On ne va pas en remettre une couche sur l’état maladif du film d’horreur français. Non que Livide s’impose comme une cure providentielle. Mais ses symptômes sont d’un autre ordre. Bustillo & Maury avaient su, avec A l’intérieur, susciter l’espoir d’une nouvelle promo de l’horreur hexagonale, bonne élève et franc-tireuse à la fois, sans autre prétention que d’assurer son rôle primordial : faire peur, ou au moins essayer. Là où celui-ci s’insérait habilement dans le carcan du giallo, Livide préfère revenir aux règles foraines de la maison hantée et à son programme de jump scares. L’histoire : un trio de jeunes amis décide, le soir de la fête des morts, de cambrioler le manoir d’une vieille femme dans le coma, qui, selon la légende, y aurait planqué un fabuleux trésor. À peine sa situation posée, Livide va direct à l’os, fait le minimum syndical sur la caractérisation des personnages, parvient même à les rendre crédibles, malgré trois acteurs encore verts. L’apparition de Catherine Jacob, en matrone à face droopiesque, confirme, après le choix d’une Béatrice Dalle en égérie giallo, un certain talent pour équilibrer stéréotypes du genre et sens du casting pour les vivifier. Après la banlieue anonyme, le choix d’un folklore inédit (la Bretagne) dépasse le simple opportunisme de l’originalité. Emporté par cette déterritorialisation vers l’Ouest, le film joue habilement des codes de l’imagerie celte (rades de marins, lande brumeuse, feu follets) pour insuffler une ambiance fantasmagorique étonnement crédible.

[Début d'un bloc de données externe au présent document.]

import Summits.SmoothPoincare4.SmoothPoincare4.Theses.InformationMetricHadamard
import Literature.Geometry.Manifold.InverseFunctionTheorem
import Literature.Geometry.Lorentzian.Isometry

Fort de cette admirable mise en bouche, Livide aurait pu achever de confirmer le duo en ambassadeur d’une nouvelle ère de terreur pop. Il apparait, au contraire, comme une cinglante régression. Une fois parvenu au seuil de sa maison maléfique (une demi-heure seulement), le film semble déjà à bout de souffle. Passée les portes du manoir, sa noble littéralité s’évanouit devant son exact contraire. Comme pris d’un délire cinéphile superflu (la maison comme musée de l’horreur), Livide bascule dans un bête régime de recyclage, où chaque plan se veut toujours plus sursignifiant que l’autre, dans un esprit d’allégeance aux classiques indémodables. La bonne idée reste d’avoir calquée la progression du récit sur l’architecture de l’espace, chaque pièce incarnant à son tour un pan thématique de la culture horrifique. Malheureusement, à vouloir convoquer autant de genres (vampire ? zombie ? torture porn ?) le film s’égare dans l’exercice-maelstrom et perd toute identité. A force d’exhaustivité et d’homogénéisation de cultures trop disparates, mal suturées entre elles, Livide finit par ne ressembler plus, dans un final éloquent de grotesque, qu’à un bouillon de cultures mal dégluti.

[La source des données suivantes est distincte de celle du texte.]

import Literature.NumberTheory.Automorphic.FontaineMazurGL2DyadicNearlyOrdinaryDihedral
import Literature.NumberTheory.Automorphic.FontaineMazurGL2PotCrystallineOrdinary
import Literature.NumberTheory.GaloisRepresentations.ResidualRepTwist
import Literature.NumberTheory.GaloisRepresentations.ResiduallyReducibleOfStableLine
import Literature.NumberTheory.GaloisRepresentations.TeichmullerLiftMonomial
import Literature.NumberTheory.GaloisRepresentations.SerreTrickTwistCharRat
import Literature.NumberTheory.Automorphic.LanglandsTunnellPadicCoefficients
import Literature.NumberTheory.Automorphic.WeightOneOrdinaryLiftGaloisProofs
import Literature.NumberTheory.Automorphic.WeightOneOrdinaryLiftGaloisRamifiedProofs
import Literature.NumberTheory.Automorphic.WeightOneEigenvalueOfSplitLocalProofs
import Literature.NumberTheory.GaloisRepresentations.FiniteOrderTwistLanglandsTunnellInputs
import HarnessLib

/-!
# Allen 2014 for `F = ℚ`: the Tate twist folded into the named fact adds no strength, and the
# architecture of the printed proof (Theorem 93 + Lemma 87) — proofs only

A theorems-only companion (no definition of a notion, no named fact; D-0026) of
`Literature/NumberTheory/Automorphic/FontaineMazurGL2DyadicNearlyOrdinaryDihedral.lean`, written
by the seat of its named fact `Allen2014_modularity_nearlyOrdinaryDihedral_Q` (P. B. Allen,
*Modularity of nearly ordinary 2-adic residually dihedral Galois representations*, Compositio
Math. 150 (2014) 1235–1346 = arXiv:1301.1113, Theorem of the Introduction, case `F = ℚ`).

The named fact renders Allen's hypotheses (1)–(2) on a Tate twist `ρ' = ρ ⊗ ε₂^a` of `ρ` and
concludes that a Tate twist of `ρ` is the Galois representation of a newform; its module
docstring justifies this by "hypotheses (3), (4), (5) and finite ramification are invariant under
Tate twists (`ε₂(c)² = 1`; `ε̄₂ = 1`, so `ρ ⊗ ε₂^a` and `ρ` have the same reductions; `ε₂` is
unramified away from `2`), so Allen's theorem applies to `ρ'`".  Here that bookkeeping is
kernel-checked, in the pattern of the accepted
`Thorne2026_fontaineMazurGL2_potCrystallineOrdinary_iff_untwisted`:

* `Allen2014_modularity_nearlyOrdinaryDihedral_Q.of_untwisted` — the `a = 0` specialisation
  (the shape a discharge has to treat);
* `Allen2014_modularity_nearlyOrdinaryDihedral_Q_iff_untwisted` — the named fact is EQUIVALENT
  to that specialisation.  Ingredients: `ε₂^a` is trivial on inertia away from `2`
  (`eq_one_of_mem_inertia_of_eq_cyclotomicPadicAlgCl_zpow`, `FramedGaloisRep.isUnramifiedAt_twist`);
  oddness (`FramedRep.det_twist_apply`, `c² = 1`); and `ε̄₂ = 1` — the `2`-adic cyclotomic
  character takes values in `ℤ₂ˣ = 1 + 2ℤ₂`, so `ρ ⊗ ε₂^a` has literally the same chosen
  residual representation as `ρ` (`FramedGaloisRep.residualRep_twist_cyclotomic_two`, by which
  (4) "solvable residual image" and (5) `AllenConditionFive` transfer by rewriting) and is
  residually absolutely irreducible together with `ρ`
  (`FramedGaloisRep.isResiduallyAbsIrreducible_twist_cyclotomic_two_iff`), both from
  `Literature/NumberTheory/GaloisRepresentations/ResidualRepTwist.lean`.

Companion bricks of the printed proof landed by the same seat:
`Literature/NumberTheory/GaloisRepresentations/ResiduallyReducibleOfStableLine.lean` (Allen
§5.1.1's standing hypothesis "`ρ̄|_{G_v}` reducible for `v ∣ p`" from near-ordinarity (2)),
`…/ResidualRepTwist.lean`, `…/TeichmullerLiftMonomial.lean` (Lemma 87, first step),
`…/ResidualRepUnique.lean`.

## The architecture of the printed proof, for `F = ℚ` (section `Architecture`)

Allen, p. 3: "We will actually prove this with assumption (4) replaced by the assumption that
`ρ̄` is absolutely irreducible and admits a `2`-nearly ordinary modular lift, c.f. (finalthm). A
theorem of Wiles allows us to produce ordinary lifts in the residually dihedral case, cf.
(OrdinaryLift), and the main theorem follows."; p. 77, after the proof of Theorem 93: "Our theorem
from the introduction is a result of (finalthm) above together with (OrdinaryLift)."  Here
(finalthm) = **Theorem 93** (§5.2, pp. 75–77: the Introduction Theorem with "(4) `ρ̄` is
absolutely irreducible; (5) If `L/F` is a CM extension such that `ρ̄|_{G_L}` is abelian, then
there is some `v ∣ 2` in `F` that does not split in `L`; (6) there is a `2`-nearly ordinary
regular algebraic cuspidal automorphic representation `π₀` of `GL_2(𝔸_F)` with `ρ̄_{π₀} ≅ ρ̄`")
and (OrdinaryLift) = **Lemma 87** (§5.1.1, pp. 69–70, under the standing hypotheses of §5.1.1
"`ρ̄ : G_F → GL_2(𝔽̄)` continuous absolutely irreducible such that for each `v ∣ p`, `ρ̄|_{G_v}`
is reducible": "If `ρ̄` is dihedral, then it has a `χ̄`-good `p`-nearly ordinary regular
algebraic cuspidal lift").  In the pattern of the accepted
`BCDT.CDT_theorem_7_2_1_iff_lift_three` (`CDTTheorem712TwoLiftsProofs`: a named fact reduced to
the deep statements its printed proof invokes, carried as EXPLICIT HYPOTHESES, every glue step a
theorem of the tree; nothing here claims Theorem 93 or Lemma 87), this section kernel-checks that
top-level step for `F = ℚ`:

* `allenConditionFive_residualRep_iff_forall_quadratic` — under hypothesis (4) at `p = 2`
  (residually absolutely irreducible, solvable residual image) the tree's rendering
  `AllenConditionFive ρ̄` of the Introduction's (5) ("letting `L/F` denote THE unique quadratic
  extension such that `ρ̄|_{G_L}` is abelian …") is EQUIVALENT to Theorem 93's printed (5) ("if
  `L/F` is a CM extension such that `ρ̄|_{G_L}` is abelian, then …", for every such `L`), by the
  uniqueness of the residual quadratic field in characteristic `2`
  (`eq_residualQuadraticField_of_charTwo`, Allen p. 2: "the image of a mod `2` dihedral
  representation has order not divisible by `4`").
* `Allen2014_modularity_nearlyOrdinaryDihedral_Q_iff_finalthm_solvable_of_ordinaryLift` —
  **granted Lemma 87 for `F = ℚ`, the named fact is EQUIVALENT to Theorem 93 for `F = ℚ`
  restricted to solvable residual image**, i.e. to itself with hypothesis (6) added: the glue is
  "(4) at `p = 2` ⇒ `ρ̄` of dihedral type" (`FramedGaloisRep.isDihedralType_residualRep_of_isSolvable_two`),
  "(2) ⇒ `ρ̄|_{G_v}` reducible for `v ∣ 2`"
  (`FramedGaloisRep.IsOrdinaryOfWeightAt.hasCommonEigenvector_residualRep_comp`) and `ε̄₂ = 1`
  (`FramedGaloisRep.residualRep_twist_cyclotomic_two`), which feed Lemma 87, whose output is (6).
* `Allen2014_modularity_nearlyOrdinaryDihedral_Q_of_finalthm_of_ordinaryLift` — **the named fact
  from Theorem 93 (`F = ℚ`, hypotheses (1)–(6) as printed: (4) absolute irreducibility only, (5)
  for every CM quadratic `L`) and Lemma 87 (`F = ℚ`, `p = 2`)**, p. 77 l. 10 verbatim.
* `Allen2014_modularity_nearlyOrdinaryDihedral_Q_of_finalthm_of_heckeWilesLift` (section
  `ArchitectureHeckeWiles`) — the same with Lemma 87 SPLIT at the point its printed proof
  changes sides (p. 70): its Galois half ("We first construct a totally odd dihedral
  representation … `ρ₁ = Ind χ ξ` … totally odd … `ρ₁|_{G_v} ≅ (χ'_v 0 ; 0 χ_v)`", Teichmüller
  lift, Serre's trick with the [ArtinTate X.5] character) is now a THEOREM of the tree over `ℚ`
  (`FramedGaloisRep.exists_odd_monomial_artinLift_diagonal_of_isOrdinaryOfWeightAt_two_rat`,
  file `SerreTrickTwistCharRat`), so only its automorphic half remains as the hypothesis
  `hHW`: an odd Artin representation of `Γ_ℚ` induced from the quadratic field `L` and split
  at the place above `2` has a `2`-ordinary newform lift of weight `≥ 2` modulo `2` ("A
  classical construction yields a cuspidal [Hilbert] modular newform `f₁` of weight one with
  `ρ_{f₁} ≅ ρ₁` … `v`-stabilized … [WilesOrdinary, Thm. 3] … classical specialization at some
  parallel weight `k ≥ 2`" — Hecke's theta series and Wiles 1988, Thm. 3).
* `Allen2014_modularity_nearlyOrdinaryDihedral_Q_of_finalthm_of_langlandsTunnell_of_wilesLift`
  (section `ArchitectureLanglandsTunnell`) — the same with `hHW` split at its first sentence:
  "A classical construction yields a cuspidal … newform `f₁` of weight one with `ρ_{f₁} ≅ ρ₁`"
  is supplied by the tree's EXISTING Langlands–Tunnell predicate `langlands_tunnell` (lang.S30;
  hypothesis `hLT : ∀ σ, langlands_tunnell σ`, as in `LanglandsTunnellModThree` / `BCDTTheoremB`),
  transported to the `2`-adic finite-image `ρ₁` through an abstract isomorphism `ℚ̄₂ ≅ ℂ`
  (`Automorphic/LanglandsTunnellPadicCoefficients`, `GaloisRepresentations/ArtinRepCoefficientTransport`;
  solvable image because `ρ₁` is monomial, irreducible because it lifts `ρ̄`), leaving Wiles
  1988, Thm. 3 with the classicality of weight `≥ 2` ordinary specialisations as the hypothesis
  `hW` (`heckeWilesLift_of_langlands_tunnell_of_wilesLift`).  The inputs of the named fact absent
  from the tree as theorems are then exactly `h93` (Theorem 93), `hLT` (an existing tracked fact)
  and `hW`.
* `Allen2014_modularity_nearlyOrdinaryDihedral_Q_of_finalthm_of_langlandsTunnell_of_hida326_of_ramifiedWilesLift`
  — the same with `hW` PROVED in the case where `ρ₁` is unramified at `2` (the classical
  Deligne–Serre/Wiles ordinary lift, `Automorphic/WeightOneOrdinaryLiftGaloisProofs`, granted the
  existing named fact `Hida2000_thm326_exists_galoisRep`), leaving Wiles's input only for weight-one
  newforms ramified at `2` (`hWram`).
* `Allen2014_modularity_nearlyOrdinaryDihedral_Q_of_finalthm_of_langlandsTunnell_of_hida326` — the
  same with NO input from Wiles 1988 at all: in the ramified case the weight-one form is replaced by
  the newform of the twist `ρ₁ ⊗ θ⁻¹` (`θ` globalising `χ₂` on inertia, residually trivial at
  `p = 2`), which is either unramified at `2` or `2`-ordinary by Deligne–Serre Thm. 4.6 (b)
  (`WeightOneEigenvalueOfSplitLocalProofs`, `WeightOneOrdinaryLiftGaloisRamifiedProofs`,
  `FiniteOrderTwistLanglandsTunnellInputs`).  Remaining inputs: `h93`, `hLT`, `hH`.

Rendering of hypothesis (6) / of the conclusion of Lemma 87 ("`ρ̄` has a `2`-nearly ordinary
regular algebraic cuspidal lift `π₀`", Allen p. 34: `π` is `p`-nearly ordinary iff some
`0 ≠ x ∈ π^V` has `T_{ϖ_v} x = (p-adic unit) x` for each `v ∣ p`; p. 69: "`π` lifts `ρ̄` if
there is a `G_F`-stable lattice in `ρ_π` whose reduction is equal to `ρ̄`") in the tree's
classical vocabulary over `ℚ`, on the AUTOMORPHIC side so that no `p`-adic Hodge theory enters
the dictionary: there are a newform `g ∈ S_{k₀}(Γ₁(N₀))`, `k₀ ≥ 2` (regular algebraic), an
embedding `ι_g : K_g → ℚ̄₂` under which `g` is ORDINARY at `2` (`‖ι_g(a₂(g))‖ = 1`: the
`U₂`-eigenvalue of the `2`-stabilised, resp. new, vector is a `2`-adic unit), a Galois
representation `ρ_g` attached to `g` away from `2N₀` (`IsGaloisRepOfNewform1`, as in the
conclusion of the named fact) and a finite-order character `θ` ("nearly ordinary" = ordinary up to
a finite-order twist, loc. cit. p. 34 with [HidaNOGalRep, Cor. 2.2]: `π_v = π(η_v|·|^{1/2}, μ_v|·|^{1/2})`
or special with `ϖ_v^{-w} η_v(ϖ_v)` a unit; twist by a Dirichlet character with `2`-component
`η_v|_{ℤ₂^×}`) such that `ρ̄` is a residual representation of `ρ_g ⊗ θ` (`IsResidualRepOf`:
semisimplified reduction up to conjugacy — for the absolutely irreducible `ρ̄` at hand, Allen's
"reduction equal to `ρ̄` after extension of scalars").  With `π₀ := π_g ⊗ θ` this is (6) as
printed (Deligne's `ρ_g`; `ρ_{π₀}` and `ρ_g ⊗ θ` differ by a Tate twist, invisible residually as
`ε̄₂ = 1`).  The `χ̄`-goodness clause of Lemma 87 and the near-ordinarity of `ρ_{π₀}` at `2`
((NearOrdGalRep), Wiles 1988 Thm. 2 / Hida 1989, Allen §2.4) are not restated (weaker).

## References

* P. B. Allen, Compositio Math. 150 (2014) 1235–1346, Theorem of the Introduction;
  arXiv:1301.1113, pp. 2–3; §5.1.1 Lemma 87 (pp. 69–70); §5.2 Theorem 93 (pp. 75–77) and the
  sentence following its proof (p. 77). [Allen2014]
* H. Hida, *Nearly ordinary Hecke algebras and Galois representations of several variables*,
  in *Algebraic analysis, geometry, and number theory* (1989), Cor. 2.2 (quoted by Allen, p. 34,
  as [HidaNOGalRep]).
* B. Conrad, F. Diamond, R. Taylor, J. Amer. Math. Soc. 12 (1999), Thm. 7.2.1 — the tree's
  `CDTTheorem712TwoLiftsProofs`, the pattern followed here. [ConradDiamondTaylor1999]
-/

noncomputable section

Triste pirouette tant le film disposait d’atouts, à l’image de son héroïne aux yeux vairons (Chloé Coulloud, talent à surveiller malgré tout). Paradoxalement, celle-ci s’avère une parfaite métaphore du film : d’une belle ambivalence (l’hésitation initiale du film entre teen et scary movie), mais trop fragiles d’épaule tous les deux pour faire face à la culture monstre qu’ils se sont entêté à exhumer.